Version: 1
Status: Normative
ALX Protocol defines structure, not meaning. It encodes how blocks relate, not what those relationships mean.
A deterministic protocol for representing, validating, and traversing compositional structure, where identity is derived from content and lineage, and attribution is resolved as structure rather than policy.
The key words "MUST", "MUST NOT", "REQUIRED", "SHALL", "SHOULD", "SHOULD NOT", "MAY", and "OPTIONAL" in this document are to be interpreted as described in RFC 2119.
This document is the single source of truth for all core protocol rules. The test vectors in protocol/test-vectors/ are normative for core conformance (implementations MUST produce identical outputs for identical inputs).
The spec is the ultimate authority, not any implementation. If a reference implementation contradicts this specification, the specification takes precedence. Conformance is determined by producing byte-identical outputs for the canonical test vectors, regardless of implementation language.
Documents in docs/ elaborate on concepts defined here but MUST NOT introduce new requirements. If a companion document contradicts this specification, this specification takes precedence.
| Term | Definition |
|---|---|
| Block | A content-addressed container with lineage. The protocol primitive. |
| blockHash | Keccak-256 hash of the canonical form of { content, parentHashes }. The unique identity of a block. |
| contentHash | Keccak-256 hash of the canonical form of content alone. |
| parentHashes | An unordered dependency set linking a block to its predecessors. |
| content | Any JSON-serializable value. Opaque to the protocol. |
| canonicalization | Deterministic JSON serialization producing identical output for identical input. |
| lineage | The directed acyclic graph (DAG) formed by block parent references. |
| attribution | The structural computation of contribution through the lineage graph. |
| pathCount | The number of distinct paths from a root block to a given node in the DAG. |
| conformant | An implementation that produces byte-identical outputs for the canonical test vectors. |
| normalization | The process of lowercasing, deduplicating, sorting, and filtering parent hashes. |
| attestation | An EIP-712 signature over a block hash. Orthogonal to block identity. |
A Block is a content-addressed container with lineage.

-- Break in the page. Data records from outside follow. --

import Summits.CriticalPhenomena.SAWScalingLimit.Theses.SAWRestrictionRigidity
import Literature.Probability.RandomPlanarGeometry.ConformalRestrictionProofs

/-!
# Sanity certificate (lead c2): the scalar core `stub_cocycleConformal` is IMPLIED by the crux `Rigidity`

`core_of_rigidity : Rigidity → (statement of stub_cocycleConformal)`: push the avoidance event
through `P D₂ = Φ_* (P D)`; on the `P D`-full event `{γ ⊆ closure D}` injectivity of `Φ` on
`closure D` makes `{Φ γ ⊆ Φ (closure D')}` and `{γ ⊆ closure D'}` coincide. So the reshaped line
cannot be falser than the crux (evidence file, not a proposal).
-/

namespace Summit.CriticalPhenomena.SAWScalingLimit.Cruxes.Rigidity.Cocycle

open MeasureTheory Set
open Literature.Probability.RandomPlanarGeometry

/-- The scalar core is a consequence of the crux: conformal covariance of `P` makes the avoidance
cocycle conformally invariant along maps injective on the closed domain. [folklore] -/
theorem core_of_rigidity
    (hR : Summit.CriticalPhenomena.SAWScalingLimit.Theses.SAWRestrictionRigidity.Rigidity) :
    ∀ P : Literature.Probability.RandomPlanarGeometry.ChordalFamily, P.IsChordal → P.IsRestriction → (∃ Q : Literature.Probability.RandomPlanarGeometry.DobrushinDomain → Literature.Probability.RandomPlanarGeometry.CurveClass ℂ → MeasureTheory.Measure (Literature.Probability.RandomPlanarGeometry.CurveClass ℂ), P.IsMarkovExtension Q ∧ ∀ (D : Literature.Probability.RandomPlanarGeometry.DobrushinDomain) (p : Literature.Probability.RandomPlanarGeometry.CurveClass ℂ) (D' : Literature.Probability.RandomPlanarGeometry.DobrushinDomain), D'.carrier ⊆ Literature.Probability.RandomPlanarGeometry.remainingDomain D p → D'.pt 0 = p.target → D'.pt 1 = D.pt 1 → ∀ T : Set (Literature.Probability.RandomPlanarGeometry.CurveClass ℂ), MeasurableSet T → P D' T * Q D p (Literature.Probability.RandomPlanarGeometry.CurveClass.rangeSubset (closure D'.carrier)) = Q D p (T ∩ Literature.Probability.RandomPlanarGeometry.CurveClass.rangeSubset (closure D'.carrier))) → (∀ D D' : Literature.Probability.RandomPlanarGeometry.DobrushinDomain, D'.carrier = D.carrier → D'.pt 0 = D.pt 1 → D'.pt 1 = D.pt 0 → P D' = (P D).map Literature.Probability.RandomPlanarGeometry.CurveClass.reverse) → (∀ (D : Literature.Probability.RandomPlanarGeometry.DobrushinDomain) (c : ℂ) (hc : c ≠ 0) (w : ℂ), (∃ (r : ℝ) (k : ℕ), 0 < r ∧ c = (r : ℂ) * Complex.I ^ k) → P (D.map (Literature.Probability.RandomPlanarGeometry.similarity c hc w)) = (P D).map (Literature.Probability.RandomPlanarGeometry.CurveClass.map (Literature.Probability.RandomPlanarGeometry.similarity c hc w : C(ℂ, ℂ)))) → (∀ D : Literature.Probability.RandomPlanarGeometry.DobrushinDomain, P (D.map Complex.conjLIE.toHomeomorph) = (P D).map (Literature.Probability.RandomPlanarGeometry.CurveClass.map (Complex.conjLIE.toHomeomorph : C(ℂ, ℂ)))) → (∀ D : Literature.Probability.RandomPlanarGeometry.DobrushinDomain, ∀ᵐ γ ∂(P D), γ ∈ Literature.Probability.RandomPlanarGeometry.CurveClass.simple ∧ γ.range ∩ frontier D.carrier ⊆ {D.pt 0, D.pt 1}) → ∀ (D D₂ : Literature.Probability.RandomPlanarGeometry.DobrushinDomain) (g : Literature.Probability.RandomPlanarGeometry.ConformalEquiv D.carrier D₂.carrier) (Φ : C(ℂ, ℂ)), g.HasBoundaryValue (D.pt 0) (D₂.pt 0) → g.HasBoundaryValue (D.pt 1) (D₂.pt 1) → Set.EqOn Φ g D.carrier → Set.InjOn Φ (closure D.carrier) → ∀ (D' D₂' : Literature.Probability.RandomPlanarGeometry.DobrushinDomain), D'.carrier ⊆ D.carrier → D'.pt 0 = D.pt 0 → D'.pt 1 = D.pt 1 → D₂'.carrier ⊆ D₂.carrier → D₂'.pt 0 = D₂.pt 0 → D₂'.pt 1 = D₂.pt 1 → (∃ ε : ℝ, 0 < ε ∧ D'.carrier ∩ Metric.ball (D.pt 0) ε = D.carrier ∩ Metric.ball (D.pt 0) ε ∧ D'.carrier ∩ Metric.ball (D.pt 1) ε = D.carrier ∩ Metric.ball (D.pt 1) ε) → (∃ ε : ℝ, 0 < ε ∧ D₂'.carrier ∩ Metric.ball (D₂.pt 0) ε = D₂.carrier ∩ Metric.ball (D₂.pt 0) ε ∧ D₂'.carrier ∩ Metric.ball (D₂.pt 1) ε = D₂.carrier ∩ Metric.ball (D₂.pt 1) ε) → Φ '' closure D'.carrier = closure D₂'.carrier → P D (Literature.Probability.RandomPlanarGeometry.CurveClass.rangeSubset (closure D'.carrier)) = P D₂ (Literature.Probability.RandomPlanarGeometry.CurveClass.rangeSubset (closure D₂'.carrier)) := by
  intro P hch hres hmk hrev hsim hconj hsimple D D₂ g Φ hb0 hb1 heq hinj D' D₂' hsub _ _ _ _ _ _ _ hcl
  have hcc : P.IsConformallyCovariant := hR P hch hres hmk hrev hsim hconj hsimple
  have hΦm : Measurable (CurveClass.map Φ) := CurveClass.measurable_map Φ
  rw [hcc D D₂ g Φ hb0 hb1 heq, Measure.map_apply hΦm (CurveClass.measurableSet_rangeSubset isClosed_closure)]
  refine measure_congr ?_
  have hfull : ∀ᵐ γ ∂(P D), γ.range ⊆ closure D.carrier := by
    filter_upwards [(hch D).2] with γ hγ using hγ.2.2
  filter_upwards [hfull] with γ hγ
  -- membership in the two events agrees for curves inside `closure D`
  have key : (γ ∈ CurveClass.rangeSubset (closure D'.carrier)) ↔
      (γ ∈ CurveClass.map Φ ⁻¹' CurveClass.rangeSubset (closure D₂'.carrier)) := by
    rw [mem_preimage, CurveClass.mem_rangeSubset, CurveClass.mem_rangeSubset, CurveClass.range_map,
      ← hcl]
    constructor
    · intro h
      exact image_mono h
    · intro h x hx
      obtain ⟨y, hy, hyx⟩ := h (mem_image_of_mem _ hx)
      have hyD : y ∈ closure D.carrier := closure_mono hsub hy
      rwa [← hinj hyD (hγ hx) hyx]
  exact propext key

end Summit.CriticalPhenomena.SAWScalingLimit.Cruxes.Rigidity.Cocycle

Block = { blockHash, contentHash, parentHashes, content }
| Field | Type | Description |
|---|---|---|
blockHash |
0x-prefixed 64-char lowercase hex |
keccak256(canonicalize({ content, parentHashes })) |
contentHash |
0x-prefixed 64-char lowercase hex |
keccak256(canonicalize(content)) |
parentHashes |
sorted array of 0x-prefixed hashes |
unordered dependency set |
content |
any JSON-serializable value | opaque to the protocol |
- Same content + same parentHashes = same blockHash (deterministic)
- Hashes are irreversible (keccak-256)
- parentHashes MUST be normalized, sorted lexicographically, and deduplicated
- parentHashes are semantically an unordered dependency set — implementations MUST normalize them to sorted lexicographic order for deterministic hashing. Application-level ordering is a content concern.

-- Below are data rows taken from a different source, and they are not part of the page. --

/-!
HONEST FRAMING: exact (Metropolis-corrected) sampling algorithms for lattice gauge theory; figures
of merit are autocorrelation/cost numbers at stated couplings and volumes; no continuum-physics
claim.

# GraphSchemeOneLevelModes — ONE-LEVEL STATISTICS OF A HOMOGENEOUS EXCHANGE SCHEME ON ANY SWAP LIST: `P = t·GSw_e + (1−t)·Upd_w` (ONE LAW `ν`, IDENTITY MAPS, EXACT HOT REDRAW, IDLE COLD
# KERNELS) MOVES `Φ(x) = Σ_kc_k·a(x_k)` BY `I − (t/m)·L_G − h·e_0e_0ᵀ` (`L_G` THE LAPLACIAN OF THE SWAP MULTIGRAPH, `h = (1−t)w_0`); A VECTOR SOLVING THE VERTEX EQUATIONS GIVES AN
# EXACT EIGENFUNCTION `PΦ = (1−ρ)Φ`; WILSON INCREMENTS `≤ tΔ + h·c_0²` (lean-2 GEN-47, ours)

Venture-side (OURS).  Cell `lqcd-flow` (pub-lqcd), unit `pub-lqcd-lean-2-g47`, 2026-08-31.  Chapter AH (the hub–ladder interpolation), file 1 — groundwork for the successor: chapter AG
(the path, files 1–13) and chapters L ∕ AE (the star) are the two typed ends of one mechanism.  Setting: a swap LIST `e : Fin m → (levels)²` with distinct endpoints (multi-edges encode any
rational proposal law, chapter K), identity maps, ONE positive law `ν` at every level, the weighted scheme `P = t·ptGraphSwap ν^{⊗} e 1 + (1−t)·prodKernel w M` with the EXACT hot
sampler and IDLE cold kernels (hypothesis-equation `hP`).  Every swap is accepted; a one-level sum `Φ = Σ_kc_k·a(x_k)` with `a` centred for `ν` moves IN EXPECTATION by the symmetric
matrix `Q = I − (t/m)L_G − (1−t)w_0·e_0e_0ᵀ`: an edge `(i,l)` contributes `(c_i − c_l)(a(x_l) − a(x_i))`.  If `c : levels → ℝ` solves the VERTEX EQUATIONS
`(t/m)Σ_r[1{k=i_r}(c_{l_r} − c_{i_r}) + 1{k=l_r}(c_{i_r} − c_{l_r})] − 1{k=0}(1−t)w_0c_0 = −ρc_k` (i.e. `Qc = (1−ρ)c`), then `PΦ = (1−ρ)Φ` EXACTLY and chapter AF file 1 (Wilson's
lemma) applies with increments `≤ tΔ + (1−t)w_0c_0²`, `Δ ≥ (c_{i_r} − c_{l_r})²`.  For the path the cosine of chapter AG file 1 solves the vertex equations; for the star the two-value
vector of file 3 (to come) does; for a general connected swap graph the positive ground state of `Q` is the conjectured statistic (`Θ((1/ρ_G)·log K)`, OPEN-MATH GEN-47 (iv)).  No definitions.

* §1 **`ptGraphSwap_const_eq_proposal_of_ne`** (every swap accepted on any list with distinct endpoints), **`graphScheme_sum_mul`** (the one-step action on any test function).
* §2 `oneLevelFin_edgeSwap` (the hot-redraw identities are chapter AG file 2's `oneLevel_update_zero` ∕ `oneLevel_redraw`, read off for `Fin`-indexed weights), **`graphScheme_apply_oneLevel`** (`PΦ = Φ + (t/m)Σ_r(c_{i_r} − c_{l_r})(a(x_{l_r}) − a(x_{i_r})) − (1−t)w_0c_0a(x_0)`).
* §3 `edgeTerm_as_vertex_sum`, **`graphScheme_oneLevel_eigen`** (the vertex equations ⇒ `PΦ = (1−ρ)Φ`), **`graphScheme_oneLevel_increment_le`**.

Literature grade (cell rule): ELEMENTARY, NEW TYPING; nothing cited; no new bib keys.
-/

noncomputable section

- Content is opaque — the protocol never inspects it
nullandundefinedcontent are equivalent (both canonicalize to"null")- Implementations MUST silently drop invalid parent hashes during normalization
- Implementations MUST enforce a maximum of 256 parent hashes after normalization
If normalized parentHashes contains more than 256 hashes, implementations MUST reject Block creation or hash derivation rather than truncating the set.
Algorithm: recursive-json-sort-v1
| Input type | Output |
|---|---|
null |
"null" |
undefined |
"null" |
true |
"true" |
false |
"false" |
| integer (safe range) | decimal string, no quotes (e.g., "42", "-1") |
-0 |
"0" |
| float | JSON.stringify(value) — IEEE 754 shortest representation |
| string | JSON-escaped with double quotes |
| array | [ + elements in original order + ] (order-preserving) |
| object | { + keys sorted lexicographically + }, undefined values excluded |
BigInt |
rejected — MUST be rejected with an error |
Symbol |
rejected — MUST be rejected with an error |
NaN, Infinity, -Infinity |
rejected — MUST be rejected with an error |
| integers outside safe range | rejected — MUST be rejected with an error |
All string output is UTF-8. No Unicode normalization is applied — composed and decomposed forms are distinct.
Implementations MUST NOT produce different output for the same input.
Implementations MUST enforce a maximum recursion depth of 128. Exceeding this depth MUST produce an error.
canonical-value = "null" / "true" / "false"
/ canonical-number / canonical-string
/ canonical-array / canonical-object
canonical-number = ["-"] 1*DIGIT ["." 1*DIGIT] ["e" ["-"] 1*DIGIT]
canonical-string = DQUOTE *(unescaped / escaped) DQUOTE
unescaped = %x20-21 / %x23-5B / %x5D-10FFFF
escaped = "\" ( DQUOTE / "\" / "/" / "b" / "f" / "n" / "r" / "t"
/ "u" 4HEXDIG )
canonical-array = "[" [ canonical-value *( "," canonical-value ) ] "]"
canonical-object = "{" [ canonical-pair *( "," canonical-pair ) ] "}"
canonical-pair = canonical-string ":" canonical-value
Keys in canonical-object MUST be sorted by UTF-16 code-unit comparison. No whitespace between tokens.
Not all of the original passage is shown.